Step 1- Change directory to src folder and run the following command:

chmod +x phalcon.py

Step 2- Convert phalcon into an executable file using the following commands (second command is optional):

sudo mv phalcon.py /usr/local/bin/phalcon
sudo ln -s $(pwd)/phalcon.py /usr/local/bin/phalcon

On the command line, give the input arguments (use help for the list of arguments) and run phalcon.

Below is an example where "sample_read_count_file.tsv" and "sample_geno_qual_file.tsv" files are provided as input with all other variables being kept at the default values.

phalcon -i ../sample_read_count_file.tsv -g ../sample_geno_qual_file.tsv -gq 1

Use -gq 0 to disable the genotype quality filter. For a sample run, you can find the input files here:

Output

PHALCON mainly outputs the variant calls on each cell (.vcf format) and the reconstructed phylogeny (.gv format).
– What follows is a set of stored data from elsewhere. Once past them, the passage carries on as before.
/-- **An `h`-orthogonal complex frame exists** (the `h`-orthogonal decomposition / orthogonal bases of [BI20] p.26
L42–48, via the spectral theorem for the Gram matrix = the tree's `Motives.hermitianEigVecBasis`, Gohberg–Lancaster–Rodman
Thm. A.1.1): for an `I`-invariant real `2`-form `Ω` there are a complex basis `b` and real numbers `d_k` with
`h(b_k, b_l) = d_k δ_{kl}`, i.e. `Ω(b_k, I b_l) = d_k δ_{kl}` and `Ω(b_k, b_l) = 0`.
[cite: BuskinIzadi2020TwistorLinesTori, §5 proof of Thm. 5.4 (arXiv v2 p.26 L42–48)] [cite: GohbergLancasterRodman2005, §2.3 (2.3.8) and Thm. A.1.1] -/
theorem exists_orthogonal_frame {Ω : E [⋀^Fin 2]→L[ℝ] ℝ} (hΩI : ∀ u v : E, Ω ![I • u, I • v] = Ω ![u, v]) :
    ∃ (b : Module.Basis (Fin (finrank ℂ E)) ℂ E) (d : Fin (finrank ℂ E) → ℝ),
      (∀ k l, Ω ![b k, I • b l] = if k = l then d k else 0) ∧ (∀ k l, Ω ![b k, b l] = 0) := by
  classical
  obtain ⟨H, hH, hHf⟩ := exists_sesqForm hΩI
  let b₀ := Module.finBasis ℂ E
  let hG := Literature.AlgebraicGeometry.Motives.isHermitian_gramMatrix hH b₀
  refine ⟨Literature.AlgebraicGeometry.Motives.hermitianEigVecBasis hH b₀, fun k ↦ hG.eigenvalues k, ?_, ?_⟩
  · intro k l
    have e := hHf (Literature.AlgebraicGeometry.Motives.hermitianEigVecBasis hH b₀ k)
      (Literature.AlgebraicGeometry.Motives.hermitianEigVecBasis hH b₀ l)
    rw [Literature.AlgebraicGeometry.Motives.hermitianEigVecBasis_apply,
      Literature.AlgebraicGeometry.Motives.hermitianEigVecBasis_apply,
      Literature.AlgebraicGeometry.Motives.apply_hermitianEigVec] at e
    have er := congrArg Complex.re e
    simp only [Complex.add_re, Complex.ofReal_re, Complex.mul_re, Complex.I_re, Complex.I_im, Complex.ofReal_im,
      zero_mul, mul_zero, sub_zero, add_zero, apply_ite Complex.re, Complex.zero_re] at er
    rw [Literature.AlgebraicGeometry.Motives.hermitianEigVecBasis_apply,
      Literature.AlgebraicGeometry.Motives.hermitianEigVecBasis_apply]
    exact er.symm
  · intro k l
    have e := hHf (Literature.AlgebraicGeometry.Motives.hermitianEigVecBasis hH b₀ k)
      (Literature.AlgebraicGeometry.Motives.hermitianEigVecBasis hH b₀ l)
    rw [Literature.AlgebraicGeometry.Motives.hermitianEigVecBasis_apply,
      Literature.AlgebraicGeometry.Motives.hermitianEigVecBasis_apply,
      Literature.AlgebraicGeometry.Motives.apply_hermitianEigVec] at e
    have ei := congrArg Complex.im e
    simp only [Complex.add_im, Complex.ofReal_im, Complex.mul_im, Complex.I_re, Complex.I_im, Complex.ofReal_re,
      zero_mul, one_mul, zero_add, apply_ite Complex.im, Complex.zero_im, ite_self] at ei
    rw [Literature.AlgebraicGeometry.Motives.hermitianEigVecBasis_apply,
      Literature.AlgebraicGeometry.Motives.hermitianEigVecBasis_apply]
    exact ei.symm

omit [FiniteDimensional ℂ E] in
/-- Real rescaling inside `Ω`: `Ω((r : ℂ) • u, I • (s : ℂ) • v) = r s Ω(u, I v)` (private plumbing). [folklore] -/
private theorem apply₂_real_smul (Ω : E [⋀^Fin 2]→L[ℝ] ℝ) (r s : ℝ) (u v : E) :
    Ω ![(r : ℂ) • u, (s : ℂ) • v] = r * s * Ω ![u, v] := by
  rw [Complex.coe_smul, Complex.coe_smul, apply₂_smul_left, apply₂_smul_right, smul_eq_mul, smul_eq_mul, mul_assoc]

omit [FiniteDimensional ℂ E] in
/-- **Normalising an `h`-orthogonal frame** ([BI20]: "`h`-orthonormal and, respectively, `−h`-orthonormal bases"):
rescaling `b_k` by `|d_k|^{−1/2}` (and leaving the null vectors) gives a frame with `h(b'_k, b'_k) ∈ {1, −1, 0}`
according to the sign of `d_k`. [cite: BuskinIzadi2020TwistorLinesTori, §5 proof of Thm. 5.4 (arXiv v2 p.26 L47–48)] -/
theorem exists_normalised_frame {ι : Type*} [Fintype ι] [DecidableEq ι] {Ω : E [⋀^Fin 2]→L[ℝ] ℝ}
    (b : Module.Basis ι ℂ E) {d : ι → ℝ} (hb₁ : ∀ k l, Ω ![b k, I • b l] = if k = l then d k else 0)
    (hb₂ : ∀ k l, Ω ![b k, b l] = 0) :
    ∃ b' : Module.Basis ι ℂ E,
      (∀ k l, Ω ![b' k, I • b' l] = if k = l then (if 0 < d k then 1 else if d k < 0 then -1 else 0) else 0) ∧
      (∀ k l, Ω ![b' k, b' l] = 0) := by
  -- the scaling factors
  let r : ι → ℝ := fun i ↦ if d i = 0 then 1 else (Real.sqrt |d i|)⁻¹
  have hr0 : ∀ i, r i ≠ 0 := fun i ↦ by
    by_cases h : d i = 0
    · simp [r, h]
    · have : 0 < Real.sqrt |d i| := Real.sqrt_pos.mpr (abs_pos.mpr h)
      simp [r, h, this.ne']
  have hrr : ∀ i, r i * r i * d i = if 0 < d i then 1 else if d i < 0 then -1 else 0 := fun i ↦ by
    by_cases h : d i = 0
    · simp [r, h]
    · have habs : 0 < |d i| := abs_pos.mpr h
      have hs : Real.sqrt |d i| * Real.sqrt |d i| = |d i| := Real.mul_self_sqrt habs.le
      have hne : Real.sqrt |d i| ≠ 0 := (Real.sqrt_pos.mpr habs).ne'
      have e1 : r i * r i * d i = d i / |d i| := by
        simp only [r, h, if_false]
        field_simp
        rw [sq, hs]
      rw [e1]
      rcases lt_or_gt_of_ne h with hlt | hgt
      · rw [abs_of_neg hlt, if_neg (not_lt.mpr hlt.le), if_pos hlt, div_neg, div_self h]
      · rw [abs_of_pos hgt, if_pos hgt, div_self h]
  let w : ι → ℂˣ := fun i ↦ Units.mk0 ((r i : ℝ) : ℂ) (by exact_mod_cast hr0 i)
  refine ⟨b.unitsSMul w, fun k l ↦ ?_, fun k l ↦ ?_⟩
  · rw [Module.Basis.unitsSMul_apply, Module.Basis.unitsSMul_apply, Units.smul_def, Units.smul_def,
      ← smul_comm ((w l : ℂ)) I (b l)]
    show Ω ![((r k : ℝ) : ℂ) • b k, ((r l : ℝ) : ℂ) • I • b l] = _
    rw [apply₂_real_smul, hb₁]
    by_cases hkl : k = l
    · subst hkl; rw [if_pos rfl, if_pos rfl, hrr]
    · rw [if_neg hkl, if_neg hkl, mul_zero]
  · rw [Module.Basis.unitsSMul_apply, Module.Basis.unitsSMul_apply, Units.smul_def, Units.smul_def]
    show Ω ![((r k : ℝ) : ℂ) • b k, ((r l : ℝ) : ℂ) • b l] = 0
    rw [apply₂_real_smul, hb₂, mul_zero]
Other auxiliary files, such as umap, cluster labels, etc, are also outputted.

Sample read count and genotype quality files

Tutorials

You can find the readthedocs for PHALCON here - PHALCON-read-the-docs

Tutorial on simulated datasets - PHALCON-on-simulated-data

AML tutorial - AML-67-001

TNBC tutorial - TN4

Help

Run phalcon -help for the description of parameters, along with their default values.